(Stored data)
== Segment start ==
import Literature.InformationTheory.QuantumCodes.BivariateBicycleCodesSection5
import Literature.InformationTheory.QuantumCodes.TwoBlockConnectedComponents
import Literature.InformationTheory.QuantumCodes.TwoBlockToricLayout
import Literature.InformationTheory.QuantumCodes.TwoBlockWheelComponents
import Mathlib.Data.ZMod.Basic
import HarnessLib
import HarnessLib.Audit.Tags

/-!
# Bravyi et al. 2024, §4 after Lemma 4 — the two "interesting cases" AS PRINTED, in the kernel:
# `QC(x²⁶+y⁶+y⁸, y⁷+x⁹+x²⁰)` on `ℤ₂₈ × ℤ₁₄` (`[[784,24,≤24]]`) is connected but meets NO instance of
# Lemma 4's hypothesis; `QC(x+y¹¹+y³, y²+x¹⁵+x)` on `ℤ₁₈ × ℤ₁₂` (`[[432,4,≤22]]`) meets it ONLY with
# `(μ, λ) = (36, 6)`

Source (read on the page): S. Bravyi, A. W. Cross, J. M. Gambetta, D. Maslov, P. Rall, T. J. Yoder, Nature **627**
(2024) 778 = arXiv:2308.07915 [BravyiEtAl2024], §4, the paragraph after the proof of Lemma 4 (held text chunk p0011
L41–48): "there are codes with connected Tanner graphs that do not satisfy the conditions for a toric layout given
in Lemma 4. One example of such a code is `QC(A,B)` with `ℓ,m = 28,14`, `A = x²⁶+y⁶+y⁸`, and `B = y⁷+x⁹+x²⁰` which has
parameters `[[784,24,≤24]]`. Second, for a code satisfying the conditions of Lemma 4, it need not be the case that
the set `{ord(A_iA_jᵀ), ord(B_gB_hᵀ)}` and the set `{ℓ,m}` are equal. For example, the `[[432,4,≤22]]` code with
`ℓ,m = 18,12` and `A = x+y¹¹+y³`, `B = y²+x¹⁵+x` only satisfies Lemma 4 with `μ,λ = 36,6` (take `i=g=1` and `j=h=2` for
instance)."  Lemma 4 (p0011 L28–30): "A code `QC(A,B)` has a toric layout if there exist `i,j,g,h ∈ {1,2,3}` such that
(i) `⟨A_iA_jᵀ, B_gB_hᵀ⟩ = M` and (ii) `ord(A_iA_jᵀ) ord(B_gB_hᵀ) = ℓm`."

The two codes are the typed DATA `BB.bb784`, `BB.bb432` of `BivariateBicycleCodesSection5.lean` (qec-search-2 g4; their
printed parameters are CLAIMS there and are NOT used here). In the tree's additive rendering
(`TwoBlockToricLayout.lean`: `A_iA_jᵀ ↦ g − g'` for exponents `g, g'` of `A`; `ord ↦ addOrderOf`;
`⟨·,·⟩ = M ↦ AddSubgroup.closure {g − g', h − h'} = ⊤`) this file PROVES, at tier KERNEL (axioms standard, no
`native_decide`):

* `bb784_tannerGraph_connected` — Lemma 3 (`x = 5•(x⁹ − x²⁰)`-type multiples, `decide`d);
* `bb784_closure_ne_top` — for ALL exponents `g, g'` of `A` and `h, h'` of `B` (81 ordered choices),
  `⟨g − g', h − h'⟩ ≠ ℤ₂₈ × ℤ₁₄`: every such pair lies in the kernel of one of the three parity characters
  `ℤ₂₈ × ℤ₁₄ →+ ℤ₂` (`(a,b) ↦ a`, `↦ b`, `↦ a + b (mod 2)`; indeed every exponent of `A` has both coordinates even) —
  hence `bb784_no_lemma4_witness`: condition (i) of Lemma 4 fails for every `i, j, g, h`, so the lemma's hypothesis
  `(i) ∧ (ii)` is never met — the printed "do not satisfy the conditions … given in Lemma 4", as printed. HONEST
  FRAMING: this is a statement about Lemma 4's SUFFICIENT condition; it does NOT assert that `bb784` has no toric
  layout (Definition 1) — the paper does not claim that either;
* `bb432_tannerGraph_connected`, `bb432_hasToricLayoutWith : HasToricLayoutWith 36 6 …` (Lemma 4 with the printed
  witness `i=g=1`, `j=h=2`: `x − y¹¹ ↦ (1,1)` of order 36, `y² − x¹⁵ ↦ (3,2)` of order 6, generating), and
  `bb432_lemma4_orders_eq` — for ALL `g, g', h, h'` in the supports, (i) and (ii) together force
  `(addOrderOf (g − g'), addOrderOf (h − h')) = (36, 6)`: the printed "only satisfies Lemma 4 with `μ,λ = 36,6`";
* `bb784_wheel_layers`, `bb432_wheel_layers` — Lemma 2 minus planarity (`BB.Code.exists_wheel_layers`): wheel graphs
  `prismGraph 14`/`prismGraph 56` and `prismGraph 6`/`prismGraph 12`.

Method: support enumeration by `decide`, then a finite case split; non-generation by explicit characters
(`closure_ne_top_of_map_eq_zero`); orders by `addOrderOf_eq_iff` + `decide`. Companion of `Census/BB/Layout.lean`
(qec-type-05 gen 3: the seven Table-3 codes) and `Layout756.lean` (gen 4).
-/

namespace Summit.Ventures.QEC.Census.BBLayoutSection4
== Segment end ==
The records above should be printed exactly, please, from the first line through the line containing "NO instance of", with both ends kept and nothing past it.

# Final answer
import Literature.InformationTheory.QuantumCodes.BivariateBicycleCodesSection5
import Literature.InformationTheory.QuantumCodes.TwoBlockConnectedComponents
import Literature.InformationTheory.QuantumCodes.TwoBlockToricLayout
import Literature.InformationTheory.QuantumCodes.TwoBlockWheelComponents
import Mathlib.Data.ZMod.Basic
import HarnessLib
import HarnessLib.Audit.Tags

/-!
# Bravyi et al. 2024, §4 after Lemma 4 — the two "interesting cases" AS PRINTED, in the kernel:
# `QC(x²⁶+y⁶+y⁸, y⁷+x⁹+x²⁰)` on `ℤ₂₈ × ℤ₁₄` (`[[784,24,≤24]]`) is connected but meets NO instance of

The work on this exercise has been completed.